Extending the value of your QRadar investment with monitoring of AD and file system activity
By utilizing StealthINTERCEPT®, the Windows Event Monitor for QRadar provides the ability to feed concise detail regarding file system access and Active Directory modifications to QRadar in real time. By distilling change and access activities into individual, complete, self-contained access events, this integration efficiently collects and delivers critical activity information for easy consumption and correlation by QRadar. These events are often impractical to collect and make sense of using standard Windows EventLog technology, as they can be extremely disjointed and in some cases incomplete. Additionally, high volume EventLog traffic historically introduces unacceptable overhead to servers that are configured to collect everything. The StealthINTERCEPT (SI) event collection approach brings to bear deep introspection that has been specifically geared for completeness and efficiency for the specific event types that it collects.
By extending monitoring visibility for applications and data for access configuration changes, and file system contents and permissions access, the StealthINTERCEPT® integration provides real savings in terms of identifying and mitigating unauthorized or potentially risky activities in the environment.
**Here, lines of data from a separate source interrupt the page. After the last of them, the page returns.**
import Mathlib
import Summits.Ventures.HodgeRepro2.T5DecompositionTrivial

/-!
# «`p` splits completely ⇒ every CM type is `p`-ordinary» in Galois-group vocabulary

Blind cell `pub-hodge-repro2`, seat p7 (gen 9), Tier-5 kernel support for N5 / §G S0
(route/T5-CHECK-G-p7.md S0: «p splits completely in E ⇒ every CM type Σ_i is p-ordinary»;
§12.2 row P1.5: Hsieh's (ord) «Σ is a CM type of K such that the p-adic places induced by elements
in Σ via ι_p are disjoint from those induced by elements in Σc», i.e. `Σ_p ∩ Σ_pc = ∅` and
`Σ_p ∪ Σ_pc = {places above p}`).

Vocabulary: `G` a Galois group of `S/R` (`IsGaloisGroup G R S`), `P` a prime of `S` over `p`;
for `σ ∈ G` the prime «induced by the embedding `ι_p ∘ σ`» is `inducedPrime P σ := σ⁻¹ • P`
(`P` = the prime induced by `ι_p` itself); a CM type, read in `G`, is a subset `T` with
`T ∩ cT = ∅` and `T ∪ cT = G` for the central involution `c` (complex conjugation).  Then

* `inducedPrime_injective_of_degree_one`: at `e · f = 1` distinct `σ` induce distinct primes
  (`T5DecompositionTrivial`);
* `disjoint_inducedPrimes_smul_of_degree_one`: `T ∩ cT = ∅ ⇒ Σ_p ∩ Σ_pc = ∅` — every CM type is
  `p`-ordinary when `p` splits completely (the conclusion of S0 / the (ord) hypothesis of P1.5);
* `inducedPrimes_univ_eq_primesOver`, `inducedPrimes_union_smul_eq_primesOver`:
  `T ∪ cT = G ⇒ Σ_p ∪ Σ_pc = {primes over p}` (transitivity of `G`; no degree hypothesis).

What stays prose: the reading «place induced by `ι_p ∘ σ`» = `σ⁻¹ • P` (embeddings ↔ Galois
group) and that Hsieh's `Σ` (a set of embeddings `K → ℂ`) is this `T` (p1's `IsCMType` is the
embedding-side notion; nothing is re-declared here — `T` is any subset of `G`).
README §8(d): uses an L-value-free non-vanishing device: NO.
-/

namespace Summit.Ventures.HodgeRepro2.T5OrdinaryCMType

open Ideal MulAction
open scoped Pointwise

section Induced

variable {S : Type*} [CommRing S] {G : Type*} [Group G] [MulSemiringAction G S]

/-- The prime «induced by the embedding `ι_p ∘ σ`»: `σ⁻¹ • P`, where `P` is the prime induced by
`ι_p`.  (Reading of print: `ι_p ∘ σ` pulls the maximal ideal of `ℂ_p` back to `σ⁻¹(P)`.) -/
def inducedPrime (P : Ideal S) (σ : G) : Ideal S := σ⁻¹ • P

/-- Unfolding `inducedPrime`. -/
theorem inducedPrime_apply (P : Ideal S) (σ : G) : inducedPrime P σ = σ⁻¹ • P := rfl

/-- The identity embedding induces `P` itself. -/
theorem inducedPrime_one (P : Ideal S) : inducedPrime P (1 : G) = P := by
  simp [inducedPrime]

/-- `σ ↦ σ⁻¹ • P` is the orbit map composed with inversion. -/
theorem inducedPrime_eq_comp_inv (P : Ideal S) :
    (inducedPrime P : G → Ideal S) = (fun σ : G => σ • P) ∘ (fun σ : G => σ⁻¹) := rfl

/-- The set of primes induced by a set `T ⊆ G` of «embeddings»: `Σ_p`. -/
def inducedPrimes (P : Ideal S) (T : Set G) : Set (Ideal S) := inducedPrime P '' T

/-- `Σ_p` of a union is the union of the `Σ_p`. -/
theorem inducedPrimes_union (P : Ideal S) (T T' : Set G) :
    inducedPrimes P (T ∪ T') = inducedPrimes P T ∪ inducedPrimes P T' :=
  Set.image_union _ _ _

/-- The primes induced by all of `G` form the orbit of `P`. -/
theorem inducedPrimes_univ_eq_orbit (P : Ideal S) :
    inducedPrimes P (Set.univ : Set G) = orbit G P := by
  ext Q
  constructor
  · rintro ⟨σ, -, rfl⟩
    exact ⟨σ⁻¹, rfl⟩
  · rintro ⟨σ, rfl⟩
    exact ⟨σ⁻¹, Set.mem_univ _, by simp [inducedPrime]⟩

end Induced

section DegreeOne

variable {R S : Type*} [CommRing R] [CommRing S] [Algebra R S]
  (G : Type*) [Group G] [Finite G] [MulSemiringAction G S] [IsGaloisGroup G R S]
  (p : Ideal R) [p.IsPrime] (P : Ideal S) [P.IsPrime] [P.LiesOver p]

omit [p.IsPrime] in
/-- `Σ_p` over all of `G` is the set of ALL primes over `p` (transitivity; Mathlib's
`Algebra.IsInvariant.orbit_eq_primesOver`). -/
theorem inducedPrimes_univ_eq_primesOver :
    inducedPrimes P (Set.univ : Set G) = p.primesOver S := by
  rw [inducedPrimes_univ_eq_orbit, Algebra.IsInvariant.orbit_eq_primesOver R S G p P]

omit [p.IsPrime] in
/-- `T ∪ cT = G ⇒ Σ_p ∪ Σ_pc = {primes over p}` (the covering half of (ord); no degree
hypothesis needed). -/
theorem inducedPrimes_union_smul_eq_primesOver (c : G) {T : Set G} (hT : T ∪ c • T = Set.univ) :
    inducedPrimes P T ∪ inducedPrimes P (c • T) = p.primesOver S := by
  rw [← inducedPrimes_union, hT, inducedPrimes_univ_eq_primesOver G p P]

variable [IsDomain R] [IsDomain S] [Module.Finite R S] [Module.Flat R S]
  [PerfectField p.ResidueField]

/-- At `e · f = 1`, distinct elements of `G` induce distinct primes
(`T5DecompositionTrivial.smul_injective_of_degree_one` composed with inversion). -/
theorem inducedPrime_injective_of_degree_one (h : p.ramificationIdxIn S * p.inertiaDegIn S = 1) :
    Function.Injective (inducedPrime P : G → Ideal S) := by
  rw [inducedPrime_eq_comp_inv]
  exact (T5DecompositionTrivial.smul_injective_of_degree_one G p P h).comp inv_injective

/-- At `e · f = 1`, disjoint sets of «embeddings» induce disjoint sets of primes. -/
theorem disjoint_inducedPrimes_of_degree_one (h : p.ramificationIdxIn S * p.inertiaDegIn S = 1)
    {T T' : Set G} (hd : Disjoint T T') : Disjoint (inducedPrimes P T) (inducedPrimes P T') :=
  (Set.disjoint_image_iff (inducedPrime_injective_of_degree_one G p P h)).mpr hd

/-- **«`p` splits completely ⇒ every CM type is `p`-ordinary»**: for `T ⊆ G` with `T ∩ cT = ∅`
(a CM type read in the Galois group, `c` = complex conjugation), at `e · f = 1` the primes
induced by `T` and by `cT` are disjoint — Hsieh's (ord) for `Σ = T` (CHECK-G S0, row P1.5). -/
theorem disjoint_inducedPrimes_smul_of_degree_one
    (h : p.ramificationIdxIn S * p.inertiaDegIn S = 1) (c : G) {T : Set G}
    (hT : Disjoint T (c • T)) : Disjoint (inducedPrimes P T) (inducedPrimes P (c • T)) :=
  disjoint_inducedPrimes_of_degree_one G p P h hT

/-- Both halves of (ord) at once: a CM type `T` (`T ∩ cT = ∅`, `T ∪ cT = G`) induces a
PARTITION `Σ_p ⊔ Σ_pc` of the primes over `p` when `e · f = 1`. -/
theorem isOrdinary_of_degree_one (h : p.ramificationIdxIn S * p.inertiaDegIn S = 1) (c : G)
    {T : Set G} (hT : Disjoint T (c • T)) (hT' : T ∪ c • T = Set.univ) :
    Disjoint (inducedPrimes P T) (inducedPrimes P (c • T)) ∧
      inducedPrimes P T ∪ inducedPrimes P (c • T) = p.primesOver S :=
  ⟨disjoint_inducedPrimes_smul_of_degree_one G p P h c hT,
    inducedPrimes_union_smul_eq_primesOver G p P c hT'⟩

end DegreeOne

end Summit.Ventures.HodgeRepro2.T5OrdinaryCMType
These savings are realized through expediting awareness (early detection and detailed reporting) of potentially costly issues of inadvertent or malicious changes in access rights (based on groups), global configuration (in the form of GPOs) or access to sensitive data. By identifying and alerting on these situations, appropriate remediation steps can be taken as soon as possible to prevent or mitigate resultant security fallout or interruption of service to critical applications. This information can also be correlated with network access activity data from QRADAR to further pinpoint the source of malicious activities for a more definitive picture of exposures and remediation options.
In addition, this integration facilitates the visualization of Active Directory and file system usage patterns, enabling the formulation of steps to minimize costs that could be incurred when these repositories are moved, migrated, or otherwise caused to become unavailable to critical applications or individuals that rely on them.